ASSIGNMENT: Copy every line of the records that includes the word "hNtb".

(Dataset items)

===

set_option maxHeartbeats 400000 in
/-- **Per-edge inequality for the last cell.** [folklore] -/
theorem lastEdge_le {a b : ℕ} (k : ℤ) {Ntop : ℕ} (hab : a < b) (hb15 : b ≤ 15) (hNt : 128 ≤ Ntop)
    {N : ℝ} (hN : (Ntop : ℝ) ≤ N) :
    (k : ℝ) * edgeH a b N ≤ Real.log N / 2 * ((k : ℝ) * (N * edgeU a b N)) + rbVal a b k Ntop := by
  have hab' : (a : ℝ) < b := by exact_mod_cast hab
  have hb15' : (b : ℝ) ≤ 15 := by exact_mod_cast hb15
  have hNt' : (128 : ℝ) ≤ Ntop := by exact_mod_cast hNt
  have ha0 : (0 : ℝ) ≤ a := Nat.cast_nonneg a
  have hb0 : (0 : ℝ) ≤ b := Nat.cast_nonneg b
  have hNpos : 0 < N := by linarith
  have hbN : (b : ℝ) < N := by linarith
  obtain ⟨hu0, _⟩ := edgeU_pos_lt hab (N := N) (by linarith)
  obtain ⟨ulo, uhi⟩ := edgeU_bounds hab hbN
  have hl1 : (1 : ℝ) ≤ (b : ℝ) - a := by
    have : a + 1 ≤ b := hab
    have : ((a : ℝ) + 1 ≤ b) := by exact_mod_cast this
    linarith
  have hl0 : (0 : ℝ) < (b : ℝ) - a := by linarith
  have hNb : 0 < N - b := by linarith
  have hNtb : (0 : ℝ) < (Ntop : ℝ) - b := by linarith
  have hu_half : edgeU a b N ≤ 1 / 2 := by
    have : ((b : ℝ) - a) / (N - b) ≤ 1 / 2 := by rw [div_le_iff₀ hNb]; linarith
    linarith
  -- λ = N u and its bounds
  have hlam_pos : 0 < N * edgeU a b N := mul_pos hNpos hu0
  have hlam_ge : (b : ℝ) - a ≤ N * edgeU a b N := by
    have h1 : (b : ℝ) - a ≤ N * (((b : ℝ) - a) / (N - a)) := by
      rw [mul_div_assoc', le_div_iff₀ (by linarith)]; nlinarith
    exact le_trans h1 (mul_le_mul_of_nonneg_left ulo hNpos.le)
  have hkey : 0 ≤ ((b : ℝ) - a) * b * (N - Ntop) := mul_nonneg (mul_nonneg hl0.le hb0) (by linarith)
  have hu_max : edgeU a b N ≤ ((b : ℝ) - a) / ((Ntop : ℝ) - b) :=
    le_trans uhi (div_le_div_of_nonneg_left hl0.le hNtb (by linarith))
  have hlam_le : N * edgeU a b N ≤ ((b : ℝ) - a) * Ntop / ((Ntop : ℝ) - b) := by
    have h1 : N * edgeU a b N ≤ N * (((b : ℝ) - a) / (N - b)) := mul_le_mul_of_nonneg_left uhi hNpos.le
    have h2 : N * (((b : ℝ) - a) / (N - b)) ≤ ((b : ℝ) - a) * Ntop / ((Ntop : ℝ) - b) := by
      rw [mul_div_assoc', div_le_div_iff₀ hNb hNtb]; nlinarith
    linarith
  have hlamMax0 : 0 ≤ ((b : ℝ) - a) * Ntop / ((Ntop : ℝ) - b) := le_trans hlam_pos.le hlam_le
  have huMax0 : 0 ≤ ((b : ℝ) - a) / ((Ntop : ℝ) - b) := le_trans hu0.le hu_max
  -- decomposition
  obtain ⟨rlo, rhi⟩ := zetaScrew_smallArg_bounds hu0 hu_half
  have hmain := main_decomp hNpos hu0 (u := edgeU a b N)
  have hedge : edgeH a b N = N * zetaScrewMain (edgeU a b N)
      + N * (zetaScrew (edgeU a b N) - zetaScrewMain (edgeU a b N)) := by
    unfold edgeH; ring
  -- f bounds (antitone on [1, ∞))
  have hf_l := fLam_antitone (Set.mem_Ici.2 hl1) (Set.mem_Ici.2 (le_trans hl1 hlam_ge)) hlam_ge
  have hf_m := fLam_antitone (Set.mem_Ici.2 (le_trans hl1 hlam_ge))
    (Set.mem_Ici.2 (le_trans (le_trans hl1 hlam_ge) hlam_le)) hlam_le
  simp only at hf_l hf_m
  unfold rbVal
  dsimp only
  split_ifs with hk
  · -- k ≥ 0
    have hk' : (0 : ℝ) ≤ k := by exact_mod_cast hk
    have t2 : 7 / 8 * (N * edgeU a b N) * edgeU a b N
        ≤ 7 / 8 * (((b : ℝ) - a) * Ntop / ((Ntop : ℝ) - b)) * (((b : ℝ) - a) / ((Ntop : ℝ) - b)) := by
      have := mul_le_mul hlam_le hu_max hu0.le hlamMax0
      linarith
    have p2 := pow_le_pow_left₀ hu0.le hu_max 2
    have p3 := pow_le_pow_left₀ hu0.le hu_max 3
    have hcu : edgeU a b N ^ 2 * (1 / 288 + 3 * edgeU a b N / 128 + edgeU a b N ^ 2 / 64000
          + 17 * edgeU a b N ^ 3 / 72000)
        ≤ (((b : ℝ) - a) / ((Ntop : ℝ) - b)) ^ 2 * (1 / 288 + 3 * (((b : ℝ) - a) / ((Ntop : ℝ) - b)) / 128
          + (((b : ℝ) - a) / ((Ntop : ℝ) - b)) ^ 2 / 64000 + 17 * (((b : ℝ) - a) / ((Ntop : ℝ) - b)) ^ 3 / 72000) := by
      apply mul_le_mul p2 _ (by positivity) (by positivity)
      linarith
    have t3 : N * (zetaScrew (edgeU a b N) - zetaScrewMain (edgeU a b N))
        ≤ (((b : ℝ) - a) * Ntop / ((Ntop : ℝ) - b)) * ((((b : ℝ) - a) / ((Ntop : ℝ) - b)) ^ 2
          * (1 / 288 + 3 * (((b : ℝ) - a) / ((Ntop : ℝ) - b)) / 128
            + (((b : ℝ) - a) / ((Ntop : ℝ) - b)) ^ 2 / 64000 + 17 * (((b : ℝ) - a) / ((Ntop : ℝ) - b)) ^ 3 / 72000)) := by
      have h1 : N * (zetaScrew (edgeU a b N) - zetaScrewMain (edgeU a b N))
          ≤ (N * edgeU a b N) * (edgeU a b N ^ 2 * (1 / 288 + 3 * edgeU a b N / 128
            + edgeU a b N ^ 2 / 64000 + 17 * edgeU a b N ^ 3 / 72000)) := by
        have := mul_le_mul_of_nonneg_left rhi hNpos.le
        have e : N * (edgeU a b N ^ 3 / 288 + 3 / 128 * edgeU a b N ^ 4 + edgeU a b N ^ 5 / 64000
            + 17 / 72000 * edgeU a b N ^ 6)
            = (N * edgeU a b N) * (edgeU a b N ^ 2 * (1 / 288 + 3 * edgeU a b N / 128
              + edgeU a b N ^ 2 / 64000 + 17 * edgeU a b N ^ 3 / 72000)) := by ring
        linarith
      have h2 := mul_le_mul hlam_le hcu (by positivity) hlamMax0
      linarith
    have hsum : edgeH a b N ≤ Real.log N / 2 * (N * edgeU a b N)
        + ((((b : ℝ) - a) * zetaScrewSlope - Real.log ((b : ℝ) - a) * ((b : ℝ) - a) / 2)
        + (7 / 8 * (((b : ℝ) - a) * Ntop / ((Ntop : ℝ) - b)) * (((b : ℝ) - a) / ((Ntop : ℝ) - b))
          + (((b : ℝ) - a) * Ntop / ((Ntop : ℝ) - b)) * (((b : ℝ) - a) / ((Ntop : ℝ) - b)) ^ 2
          * (1 / 288 + 3 * (((b : ℝ) - a) / ((Ntop : ℝ) - b)) / 128
            + (((b : ℝ) - a) / ((Ntop : ℝ) - b)) ^ 2 / 64000 + 17 * (((b : ℝ) - a) / ((Ntop : ℝ) - b)) ^ 3 / 72000))) := by
      rw [hedge, hmain]
      have e : Real.log ((b : ℝ) - a) * ((b : ℝ) - a) / 2 = ((b : ℝ) - a) * Real.log ((b : ℝ) - a) / 2 := by ring
      rw [e]
      nlinarith [hf_l, t2, t3]
    have := mul_le_mul_of_nonneg_left hsum hk'
    refine le_trans this (le_of_eq ?_)
    ring
  · -- k < 0
    push Not at hk
    have hk' : (k : ℝ) ≤ 0 := by exact_mod_cast hk.le
    have t2 : 0 ≤ 7 / 8 * (N * edgeU a b N) * edgeU a b N := by positivity
    have t3 : 0 ≤ N * (zetaScrew (edgeU a b N) - zetaScrewMain (edgeU a b N)) :=
      mul_nonneg hNpos.le (le_trans (RL_nonneg hu0.le hu_half) rlo)
    have hsum : Real.log N / 2 * (N * edgeU a b N)
        + ((((b : ℝ) - a) * Ntop / ((Ntop : ℝ) - b)) * zetaScrewSlope
          - Real.log (((b : ℝ) - a) * Ntop / ((Ntop : ℝ) - b)) * (((b : ℝ) - a) * Ntop / ((Ntop : ℝ) - b)) / 2)
        ≤ edgeH a b N := by
      rw [hedge, hmain]
      have e : Real.log (((b : ℝ) - a) * Ntop / ((Ntop : ℝ) - b)) * (((b : ℝ) - a) * Ntop / ((Ntop : ℝ) - b)) / 2
          = (((b : ℝ) - a) * Ntop / ((Ntop : ℝ) - b)) * Real.log (((b : ℝ) - a) * Ntop / ((Ntop : ℝ) - b)) / 2 := by
        ring
      rw [e]
      linarith [hf_m, t2, t3]
    have := mul_le_mul_of_nonpos_left hsum hk'
    refine le_trans this (le_of_eq ?_)
    ring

===

PROBLEM SOLUTION:
  have hNtb : (0 : ℝ) < (Ntop : ℝ) - b := by linarith
    le_trans uhi (div_le_div_of_nonneg_left hl0.le hNtb (by linarith))
      rw [mul_div_assoc', div_le_div_iff₀ hNb hNtb]; nlinarith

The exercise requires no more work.